**** Data section ****
/-- **The Berezin ratio of the multi-meson pair is `σ_r` times the colour–spin sum of squared Wick
minors**, in every gauge background (junk-consistent for `det D = 0` when `r ≥ 1`). -/
theorem multiMesonPair_fermiRatio_eq {Nf R r S : ℕ} [NeZero S] {f g : Fin Nf} (hfg : f ≠ g)
    (hr : 0 < r) (x y : Fin r → ↥(box 4 R)) (v w : Literature.Probability.LatticeModels.Site 4)
    (U : GaugeConfig 4 S SU3) (mq : Fin Nf → ℝ) (hm : mq f = mq g)
    (σ : ℂ) (hσ : ∀ (Nf L : ℕ) [NeZero L] (U : GaugeConfig 4 L SU3) (mq : Fin Nf → ℝ) (f g : Fin Nf),
      f ≠ g → mq f = mq g → (diracMatrix U mq).det ≠ 0 →
        ∀ (I J : Fin r → TorusSite 4 L × Fin 3 × Fin 4),
          fermiIntegral ((List.ofFn fun a : Fin r => qbar (g, I a) * q (f, I a)).prod *
              (List.ofFn fun b : Fin r => qbar (f, J b) * q (g, J b)).prod * fermiBoltzmann U mq) /
            fermiIntegral (fermiBoltzmann U mq) =
          σ * (∏ a, (![1, 1, -1, -1] : Fin 4 → ℂ) (I a).2.2) * (∏ b, (![1, 1, -1, -1] : Fin 4 → ℂ) (J b).2.2) *
            (((‖(Matrix.of fun a b : Fin r => (diracMatrix U mq)⁻¹ (quarkEquiv (f, I a)) (quarkEquiv (f, J b))).det‖ ^ 2 : ℝ) : ℂ))) :
    fermiIntegral ((List.ofFn fun a => localBilinearObs Nf (x a) (Matrix.single g f (1 : ℂ)) gammaFive).prod.onTorus S v U * (List.ofFn fun b => localBilinearObs Nf (y b) (Matrix.single f g (1 : ℂ)) gammaFive).prod.onTorus S w U *
        fermiBoltzmann U mq) / fermiIntegral (fermiBoltzmann U mq) =
      σ * (((∑ P : Fin r → Fin 3 × Fin 4, ∑ Q : Fin r → Fin 3 × Fin 4,
        ‖(Matrix.of fun a b : Fin r => (diracMatrix U mq)⁻¹
          (quarkEquiv (f, (Torus.proj S ((x a : Literature.Probability.LatticeModels.Site 4) + v), (P a).1, (P a).2)))
          (quarkEquiv (f, (Torus.proj S ((y b : Literature.Probability.LatticeModels.Site 4) + w), (Q b).1, (Q b).2)))).det‖ ^ 2 : ℝ) : ℂ)) := by
  by_cases hD : (diracMatrix U mq).det = 0
  · -- junk case: `Z_F = 0`, `D⁻¹ = 0`, and an `r × r` zero determinant with `r ≥ 1` vanishes
    have hZ : fermiIntegral (fermiBoltzmann U mq) = 0 := by
      rw [fermiIntegral_fermiBoltzmann, hD, mul_zero]
    have hinv : (diracMatrix U mq)⁻¹ = 0 :=
      Matrix.nonsing_inv_apply_not_isUnit _ (by rw [hD]; exact not_isUnit_zero)
    haveI : Nonempty (Fin r) := ⟨⟨0, hr⟩⟩
    have hdet : ∀ (I J : Fin r → FermiIdx Nf S),
        (Matrix.of fun a b : Fin r => (diracMatrix U mq)⁻¹ (I a) (J b)).det = 0 := by
      intro I J
      rw [hinv]
      exact Matrix.det_eq_zero_of_column_eq_zero ⟨0, hr⟩ fun a => rfl
    rw [hZ, div_zero]
    simp [hdet]
  -- invertible case: expand both multi-mesons and apply the rank-r Wick identity termwise
  rw [multiMesonObs_onTorus, multiMesonObs_onTorus]
  simp only [Finset.sum_mul, Finset.mul_sum, smul_mul_assoc, mul_smul_comm, map_sum, map_smul,
    smul_eq_mul, Finset.sum_div, mul_div_assoc]
  -- the expansion puts the `B`-index outermost; swap so that the outer index is the `A`-side one
  conv_lhs => rw [Finset.sum_comm]
  rw [Complex.ofReal_sum, Finset.mul_sum]
  refine Finset.sum_congr rfl fun P _ => ?_
  rw [Complex.ofReal_sum, Finset.mul_sum]
  refine Finset.sum_congr rfl fun Q _ => ?_
  rw [hσ Nf S U mq f g hfg hm hD
    (fun a => (Torus.proj S ((x a : Literature.Probability.LatticeModels.Site 4) + v), (P a).1, (P a).2))
    (fun b => (Torus.proj S ((y b : Literature.Probability.LatticeModels.Site 4) + w), (Q b).1, (Q b).2))]
  dsimp only
  have hP := prod_gammaFiveSign_mul_self fun a => (P a).2
  have hQ := prod_gammaFiveSign_mul_self fun b => (Q b).2
  set eP := ∏ a, (![1, 1, -1, -1] : Fin 4 → ℂ) (P a).2
  set eQ := ∏ b, (![1, 1, -1, -1] : Fin 4 → ℂ) (Q b).2
  set X := (((‖(Matrix.of fun a b : Fin r => (diracMatrix U mq)⁻¹
      (quarkEquiv (f, (Torus.proj S ((x a : Literature.Probability.LatticeModels.Site 4) + v), (P a).1, (P a).2)))
      (quarkEquiv (f, (Torus.proj S ((y b : Literature.Probability.LatticeModels.Site 4) + w), (Q b).1, (Q b).2)))).det‖ ^ 2 : ℝ) : ℂ))
  linear_combination (σ * X * eQ * eQ) * hP + (σ * X) * hQ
****
◆ Task statement: Reproduce word for word the lines of the records above, beginning at the first and ending with the line where "minors**, in every" appears, and nothing past it.

◆ Response:
/-- **The Berezin ratio of the multi-meson pair is `σ_r` times the colour–spin sum of squared Wick
minors**, in every gauge background (junk-consistent for `det D = 0` when `r ≥ 1`). -/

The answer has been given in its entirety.